▶ [INSTRUCTIONS FOR THE TASK]: Transcribe exactly each line of the entries, from the opening line to the line with "from the engines'", with both of those lines included.
::: LISTED ENTRIES
import Summits.BirchSwinnertonDyer.Rank1Residual.Additive.RationalLineOfKernelPolynomial
import Literature.NumberTheory.GaloisRepresentations.GL2F5OrderThree
import HarnessLib

/-!
# X3♯(G-ord, `e = 2`) at `p = 5`: the FIRST KERNEL RECORD of a rational `5`-line from the engines'
# kernel polynomial — prototype row `2475h` (member `2475h2`), via
# `KernelPolyLine.exists_isRationalLine_of_kernelPolyCert` (cell `bsd-addord`, seat `bsd-addord-twist`)

HONEST FRAMING (cell `bsd-addord`, `run/shared/lean/pub/bsd-addord/README.md` §4): the programme's
target of record is the full Birch–Swinnerton-Dyer formula for every `E/ℚ` of analytic rank `≤ 1`.
DATA-RECORDS module, theorems only (no definition, no named fact, no `sorry`); it BOOKS NOTHING and
moves no mark. It is the PROTOTYPE of the `p ≥ 5` twin of `Additive/X3ThreeLineDatumRecords*.lean`
(the per-pair line datum of the B-X3G booking rows, flag `Φ₀-datum data-level@p`): it shows that the
engines' kernel polynomial `h_W` of `HOME/proof/phi0-p5/MANIFEST.tsv` (column `hW_cremona_e2`) is
turned into the tree's `IsRationalLine W 5 Φ` by THREE polynomial identities checked in the kernel —
(c1) `preΨ'₅ = h·q` (Mathlib's univariate `5`-division polynomial, `preΨ'₅ = preΨ₄·Ψ₂Sq² − Ψ₃³`),
(c2) the doubling closure `h₀Ψ₂Sq² + h₁Φ₂Ψ₂Sq + h₂Φ₂² = h·q₂`, (c3) `⟨2⟩ = 𝔽₅ˣ` — each by
`Polynomial.funext` + `ring` on the explicit integers. The cofactors `q`, `q₂` were obtained by exact
rational polynomial division (a 40-line script in the seat folder; no CAS); the kernel re-verifies them.

Row: class `2475h`, Case-1 member `2475h2 = [0, 0, 1, −2325, 78156]`, `p = 5`, `h = x² − 25x − 1205`
(MANIFEST: EVEN, `χ_{p*}`-twist RAMIFIED = canonical, engines agree). Parity / twisted ramification of
the certified line are NOT recorded here (Files B/C of the programme, HANDOFF §twist gen 6).

References: J. H. Silverman, *AEC* 2nd ed., Exercise 3.7 [SilvermanAEC2009]; HOME/proof/phi0-p5/
MANIFEST.tsv (row `r0 2475h@5`); `Additive/RationalLineOfKernelPolynomial.lean`.
-/

set_option autoImplicit false

noncomputable section

open WeierstrassCurve Polynomial Literature.NumberTheory.EllipticCurves
  Literature.NumberTheory.EllipticCurves.Rank1Residual Field
  Summit.BirchSwinnertonDyer.Rank1Residual.Additive.KernelPolyLine

namespace Summit.BirchSwinnertonDyer.Rank1Residual.Additive.KernelPolyLineRecords

/-- (c1) for `2475h2` at `5`: `preΨ'₅ = h · q` with `h = X² − 25X − 1205`. [folklore] -/
theorem preΨ'_five_2475h2 :
    (⟨0, 0, 1, -2325, 78156⟩ : WeierstrassCurve ℚ).preΨ' 5 = (X ^ 2 - C 25 * X - C 1205) *
      (C 5757168140527343750 - C 519448966357421875 * X + C 19312206152343750 * X ^ 2
        - C 263054507812500 * X ^ 3 + C 1886532421875 * X ^ 4 - C 13418578125 * X ^ 5
        - C 68390625 * X ^ 6 + C 26475000 * X ^ 7 - C 135000 * X ^ 8 + C 125 * X ^ 9 + C 5 * X ^ 10) := by
  rw [show (5 : ℕ) = 2 * (0 + 2) + 1 from rfl, preΨ'_odd]
  rw [if_pos (by decide : Even (0 : ℕ)), if_pos (by decide : Even (0 : ℕ))]
  simp only [zero_add, preΨ'_four, preΨ'_two, preΨ'_one, preΨ'_three, one_pow, mul_one]
  apply Polynomial.funext
  intro r
  simp only [preΨ₄, Ψ₃, Ψ₂Sq, b₂, b₄, b₆, b₈, eval_add, eval_sub, eval_mul, eval_pow, eval_C,
    eval_X, eval_ofNat, eval_one]
  ring

/-- (c2) for `2475h2` at `5`: the doubling-closure identity `∑_{i ≤ 2} h_i Φ₂^i Ψ₂Sq^{2−i} = h · q₂`.
[folklore] -/
theorem dbl_2475h2 :
    ∑ i ∈ Finset.range (2 + 1), C ((X ^ 2 - C 25 * X - C 1205 : ℚ[X]).coeff i) *
        (⟨0, 0, 1, -2325, 78156⟩ : WeierstrassCurve ℚ).Φ 2 ^ i *
        (⟨0, 0, 1, -2325, 78156⟩ : WeierstrassCurve ℚ).Ψ₂Sq ^ (2 - i) =
      (X ^ 2 - C 25 * X - C 1205) *
        (C 108545640625 - C 7555434375 * X + C 117971250 * X ^ 2 - C 1839625 * X ^ 3 - C 10650 * X ^ 4
          - C 75 * X ^ 5 + X ^ 6) := by
  have hc0 : (X ^ 2 - C 25 * X - C 1205 : ℚ[X]).coeff 0 = -1205 := by
    simp [coeff_X_pow, coeff_C]
  have hc1 : (X ^ 2 - C 25 * X - C 1205 : ℚ[X]).coeff 1 = -25 := by
    simp [coeff_X_pow, coeff_C]
  have hc2 : (X ^ 2 - C 25 * X - C 1205 : ℚ[X]).coeff 2 = 1 := by
    simp [coeff_X_pow]
  simp only [Finset.sum_range_succ, Finset.sum_range_zero, zero_add, hc0, hc1, hc2, pow_zero, pow_one,
    Nat.sub_zero, Nat.sub_self, show 2 - 1 = 1 from rfl, mul_one, one_mul, map_one]
  apply Polynomial.funext
  intro r
  simp only [Φ_two, Ψ₂Sq, b₂, b₄, b₆, b₈, eval_add, eval_sub, eval_mul, eval_pow, eval_C, eval_X,
    map_neg, eval_neg]
  ring

/-- (c3) at `p = 5`: every non-zero residue is a power of `2` (`2` generates `𝔽₅ˣ`). [folklore] -/
theorem gen_five : ∀ k : ZMod 5, k ≠ 0 → ∃ (s : ℤˣ) (j : ℕ), k = ((s : ℤ) * 2 ^ j : ℤ) := by
  intro k hk
  have hv : k.val < 5 := k.val_lt
  have hk' : k = (k.val : ZMod 5) := (ZMod.natCast_zmod_val k).symm
  interval_cases h : k.val
  · exact absurd (by rw [hk']; rfl) hk
  · exact ⟨1, 0, by rw [hk']; rfl⟩
  · exact ⟨1, 1, by rw [hk']; rfl⟩
  · exact ⟨1, 3, by rw [hk']; rfl⟩
  · exact ⟨1, 2, by rw [hk']; rfl⟩

/-- **RECORD `2475h2` at `p = 5`**: `E[5]` of `[0,0,1,−2325,78156]` contains a RATIONAL `5`-LINE whose
non-zero points are exactly above the roots of the engines' kernel polynomial `h = x² − 25x − 1205`
(class `2475h`, (G-ord, `e = 2`) at `5`; MANIFEST row `r0 2475h@5`). [folklore] -/
theorem exists_isRationalLine_2475h2 :
    ∃ Φ : AddSubgroup (geomTorsion (⟨0, 0, 1, -2325, 78156⟩ : WeierstrassCurve ℚ) ((5 : ℕ) : ℤ)),
      IsRationalLine ⟨0, 0, 1, -2325, 78156⟩ 5 Φ ∧
      ∀ Q ∈ Φ, Q ≠ 0 → ∃ (x y : AlgebraicClosure ℚ)
        (hxy : ((⟨0, 0, 1, -2325, 78156⟩ : WeierstrassCurve ℚ).baseChange
          (AlgebraicClosure ℚ)).toAffine.Nonsingular x y),
        (Q : (⟨0, 0, 1, -2325, 78156⟩ : WeierstrassCurve ℚ).geomPoints) = Affine.Point.some x y hxy ∧
          ((X ^ 2 - C 25 * X - C 1205 : ℚ[X]).map (algebraMap ℚ (AlgebraicClosure ℚ))).eval x = 0 := by
  haveI : (⟨0, 0, 1, -2325, 78156⟩ : WeierstrassCurve ℚ).IsElliptic := ⟨by
    rw [isUnit_iff_ne_zero]
    norm_num [WeierstrassCurve.Δ, b₂, b₄, b₆, b₈]⟩
  have e : (X ^ 2 - C 25 * X - C 1205 : ℚ[X]) = C 1 * X ^ 2 + C (-25) * X + C (-1205) := by
    simp only [map_one, one_mul, map_neg]; ring
  have hdeg : (X ^ 2 - C 25 * X - C 1205 : ℚ[X]).natDegree ≤ 2 := by
    rw [e]; exact natDegree_quadratic_le
  have hdeg2 : (X ^ 2 - C 25 * X - C 1205 : ℚ[X]).natDegree = 2 := by
    rw [e]; exact natDegree_quadratic one_ne_zero
  refine exists_isRationalLine_of_kernelPolyCert (by norm_num) (m := 2) rfl hdeg preΨ'_five_2475h2
    dbl_2475h2 gen_five ?_
  -- a root of `h` in `ℚ̄`
  have hne : (X ^ 2 - C 25 * X - C 1205 : ℚ[X]) ≠ 0 :=
    ne_zero_of_natDegree_gt (n := 1) (by rw [hdeg2]; norm_num)
  have hd : ((X ^ 2 - C 25 * X - C 1205 : ℚ[X]).map (algebraMap ℚ (AlgebraicClosure ℚ))).degree ≠ 0 := by
    rw [degree_map, degree_eq_natDegree hne, hdeg2]
    norm_num
  obtain ⟨α, hα⟩ := IsAlgClosed.exists_root _ hd
  exact ⟨α, hα⟩

end Summit.BirchSwinnertonDyer.Rank1Residual.Additive.KernelPolyLineRecords

end
/-- **The skeleton evaluates back to the circuit**: substituting the constants of `P` for the slot
indeterminates in the polynomial computed by the integer skeleton gives the polynomial computed by
`P` (Bürgisser 2000 TCS, §5 (A3), p. 85: "Obviously, `F_n(X, y) = f_n`"), for fan-in-two `P`. [cite: Burgisser2000TCS, §5 (A3) p. 85] -/
theorem aeval_slotSubst_skeleton (P : ArithCircuit k σ) (h2 : P.IsFanInTwo) :
    aeval (slotSubst P) (skeleton P).eval = P.eval := by
  -- the invariant along prefixes of the gate list
  have inv : ∀ j, j ≤ P.size → ∀ i, i < j →
      aeval (slotSubst P) ((gateValues (skelGates (4 * P.size) 0 (P.gates.take j))).getD (3 * i + 2) 0) =
        (gateValues (P.gates.take j)).getD i 0 := by
    intro j
    induction j with
    | zero => intro _ i hi; omega
    | succ j ih =>
      intro hj
      have hjs : j < P.gates.length := hj
      have ih' := ih (Nat.le_of_succ_le hj)
      rw [List.take_succ_eq_append_getElem hjs, skelGates_append, List.length_take,
        Nat.min_eq_left hjs.le, Nat.zero_add, gateValues_append_singleton]
      simp only [skelGates, List.append_nil]
      generalize hgd : P.gates[j] = g
      generalize hvals_def : gateValues (List.take j P.gates) = vals at ih' ⊢
      generalize hA : skelGates (4 * P.size) 0 (List.take j P.gates) = A at ih' ⊢
      have hg : P.gates[j]? = some g := by rw [List.getElem?_eq_getElem hjs, hgd]
      have hfan : g.fanIn ≤ 2 := hgd ▸ h2 _ (List.getElem_mem hjs)
      have hvl : vals.length = j := by
        rw [← hvals_def, gateValues_length, List.length_take]; omega
      have hvZl : (gateValues A).length = 3 * j := by
        rw [← hA, gateValues_length, length_skelGates, List.length_take]
        congr 1; omega
      -- the operand lemma on extensions of `gateValues A` by at most two values
      have hop : ∀ (ws : List (MvPolynomial (σ ⊕ Fin (4 * P.size + 1)) ℤ)), ws.length ≤ 2 →
          ∀ (slot : ℕ) (u : Operand k σ),
            (∀ c, u = .const c → slotConst P (slotVar (4 * P.size) slot) = c) →
            aeval (slotSubst P) ((skelOperand (4 * P.size) slot u).eval (gateValues A ++ ws)) =
              u.eval vals := by
        intro ws hws slot u hslot
        refine aeval_skelOperand P hvl (by rw [List.length_append]; omega)
          (by rw [List.length_append]; omega) (fun i hi => ?_) u hslot
        rw [List.getD_append _ _ _ _ (by omega)]
        exact ih' i hi
      have hop0 : ∀ (slot : ℕ) (u : Operand k σ),
            (∀ c, u = .const c → slotConst P (slotVar (4 * P.size) slot) = c) →
            aeval (slotSubst P) ((skelOperand (4 * P.size) slot u).eval (gateValues A)) =
              u.eval vals := fun slot u hslot =>
        aeval_skelOperand P hvl hvZl.ge (by omega) ih' u hslot
      have hM0 : ∀ t, t < 2 → coefSlot j t ≤ 4 * P.size := fun t ht => by unfold coefSlot; omega
      have hM1 : ∀ t, t < 2 → constSlot j t ≤ 4 * P.size := fun t ht => by unfold constSlot; omega
      intro i hi
      rcases Nat.lt_succ_iff_lt_or_eq.1 hi with hi | rfl
      · -- an old position: both lists are extended at the end only
        have key : ∀ (ws : List (MvPolynomial (σ ⊕ Fin (4 * P.size + 1)) ℤ)),
            (gateValues A ++ ws).getD (3 * i + 2) 0 = (gateValues A).getD (3 * i + 2) 0 := fun ws =>
          List.getD_append _ _ _ _ (by omega)
        rw [List.getD_append _ _ _ _ (by omega)]
        rcases g with (_ | ⟨a, _ | ⟨b, l⟩⟩) | (_ | ⟨u, _ | ⟨v, l⟩⟩) <;>
          simp only [skelTriple] <;> rw [gateValues_append_triple, key] <;> exact ih' i hi
      · -- the new position `3 j + 2`: the third new value evaluates back to `g.eval vals`
        rw [List.getD_append_right _ _ _ _ (by omega), hvl, Nat.sub_self, List.getD_cons_zero]
        rcases g with (_ | ⟨a, _ | ⟨b, l⟩⟩) | (_ | ⟨u, _ | ⟨v, l⟩⟩)
        · -- empty sum
          simp only [skelTriple]
          rw [gateValues_append_triple, List.getD_append_right _ _ _ _ (by omega), hvZl]
          simp only [Nat.add_sub_cancel_left, List.getD_cons_succ, List.getD_cons_zero,
            eval_linkGate (gateValues A) hvZl, map_add]
          simp [Gate.eval]
        · -- one summand
          obtain ⟨hc, hk⟩ := slotConst_sum P hjs hg (t := 0) rfl two_pos
          simp only [skelTriple]
          rw [gateValues_append_triple, List.getD_append_right _ _ _ _ (by omega), hvZl]
          simp only [Nat.add_sub_cancel_left, List.getD_cons_succ, List.getD_cons_zero,
            eval_linkGate (gateValues A) hvZl, map_add, eval_coefGate, map_mul, aeval_X, slotSubst_inr,
            val_slotVar_of_le (hM0 0 two_pos), hc]
          rw [hop0 _ a.2 (fun c hc2 => by
            rw [val_slotVar_of_le (hM1 0 two_pos), hk, operandConst_eq hc2])]
          simp [Gate.eval, Operand.eval, MvPolynomial.C_mul']
        · -- two summands
          have hl : l = [] := by
            have h' := hfan
            simp only [Gate.fanIn, ArithCircuit.Gate.args, List.map_cons, List.length_cons,
              List.length_map] at h'
            exact List.eq_nil_of_length_eq_zero (by omega)
          subst hl
          obtain ⟨hc0, hk0⟩ := slotConst_sum P hjs hg (t := 0) rfl two_pos
          obtain ⟨hc1, hk1⟩ := slotConst_sum P hjs hg (t := 1) rfl one_lt_two
          simp only [skelTriple]
          rw [gateValues_append_triple, List.getD_append_right _ _ _ _ (by omega), hvZl]
          simp only [Nat.add_sub_cancel_left, List.getD_cons_succ, List.getD_cons_zero,
            eval_linkGate (gateValues A) hvZl, map_add, eval_coefGate, map_mul, aeval_X, slotSubst_inr,
            val_slotVar_of_le (hM0 0 two_pos), val_slotVar_of_le (hM0 1 one_lt_two), hc0, hc1]
          rw [hop0 _ a.2 (fun c hc2 => by
            rw [val_slotVar_of_le (hM1 0 two_pos), hk0, operandConst_eq hc2]),
            hop [_] (by simp) _ b.2 (fun c hc2 => by
            rw [val_slotVar_of_le (hM1 1 one_lt_two), hk1, operandConst_eq hc2])]
          simp [Gate.eval, MvPolynomial.C_mul']
        · -- empty product
          simp only [skelTriple]
          rw [gateValues_append_triple, List.getD_append_right _ _ _ _ (by omega), hvZl]
          simp [Gate.eval]
        · -- one factor
          have hk := slotConst_prod P hg (t := 0) rfl two_pos
          simp only [skelTriple]
          rw [gateValues_append_triple, List.getD_append_right _ _ _ _ (by omega), hvZl]
          simp only [Nat.add_sub_cancel_left, List.getD_cons_succ, List.getD_cons_zero]
          simp only [Gate.eval, List.map_cons, List.map_nil, List.prod_cons, List.prod_nil, mul_one]
          rw [hop [_, _] (by simp) _ u (fun c hc2 => by
            rw [val_slotVar_of_le (hM1 0 two_pos), hk, operandConst_eq hc2])]
        · -- two factors
          have hl : l = [] := by
            have h' := hfan
            simp only [Gate.fanIn, ArithCircuit.Gate.args, List.length_cons] at h'
            exact List.eq_nil_of_length_eq_zero (by omega)
          subst hl
          have hk0 := slotConst_prod P hg (t := 0) rfl two_pos
          have hk1 := slotConst_prod P hg (t := 1) rfl one_lt_two
          simp only [skelTriple]
          rw [gateValues_append_triple, List.getD_append_right _ _ _ _ (by omega), hvZl]
          simp only [Nat.add_sub_cancel_left, List.getD_cons_succ, List.getD_cons_zero]
          simp only [Gate.eval, List.map_cons, List.map_nil, List.prod_cons, List.prod_nil, mul_one,
            map_mul]
          rw [hop [_, _] (by simp) _ u (fun c hc2 => by
            rw [val_slotVar_of_le (hM1 0 two_pos), hk0, operandConst_eq hc2]),
            hop [_, _] (by simp) _ v (fun c hc2 => by
            rw [val_slotVar_of_le (hM1 1 one_lt_two), hk1, operandConst_eq hc2])]
  -- the output operand
  have hfull := inv P.size le_rfl
  have htake : P.gates.take P.size = P.gates := List.take_of_length_le le_rfl
  rw [htake] at hfull
  unfold skeleton ArithCircuit.eval
  simp only
  refine aeval_skelOperand P (j := P.size) (by rw [gateValues_length]; rfl)
    (by rw [gateValues_length, length_skelGates]; rfl)
    (by rw [gateValues_length, length_skelGates]; simp [ArithCircuit.size]) hfull P.output
    fun c hc => ?_
  rw [val_slotVar_of_le le_rfl, slotConst_output, operandConst_eq hc]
::::::
▶ [SOLUTION TO THE PROBLEM]:
import Summits.BirchSwinnertonDyer.Rank1Residual.Additive.RationalLineOfKernelPolynomial
import Literature.NumberTheory.GaloisRepresentations.GL2F5OrderThree
import HarnessLib

/-!
# X3♯(G-ord, `e = 2`) at `p = 5`: the FIRST KERNEL RECORD of a rational `5`-line from the engines'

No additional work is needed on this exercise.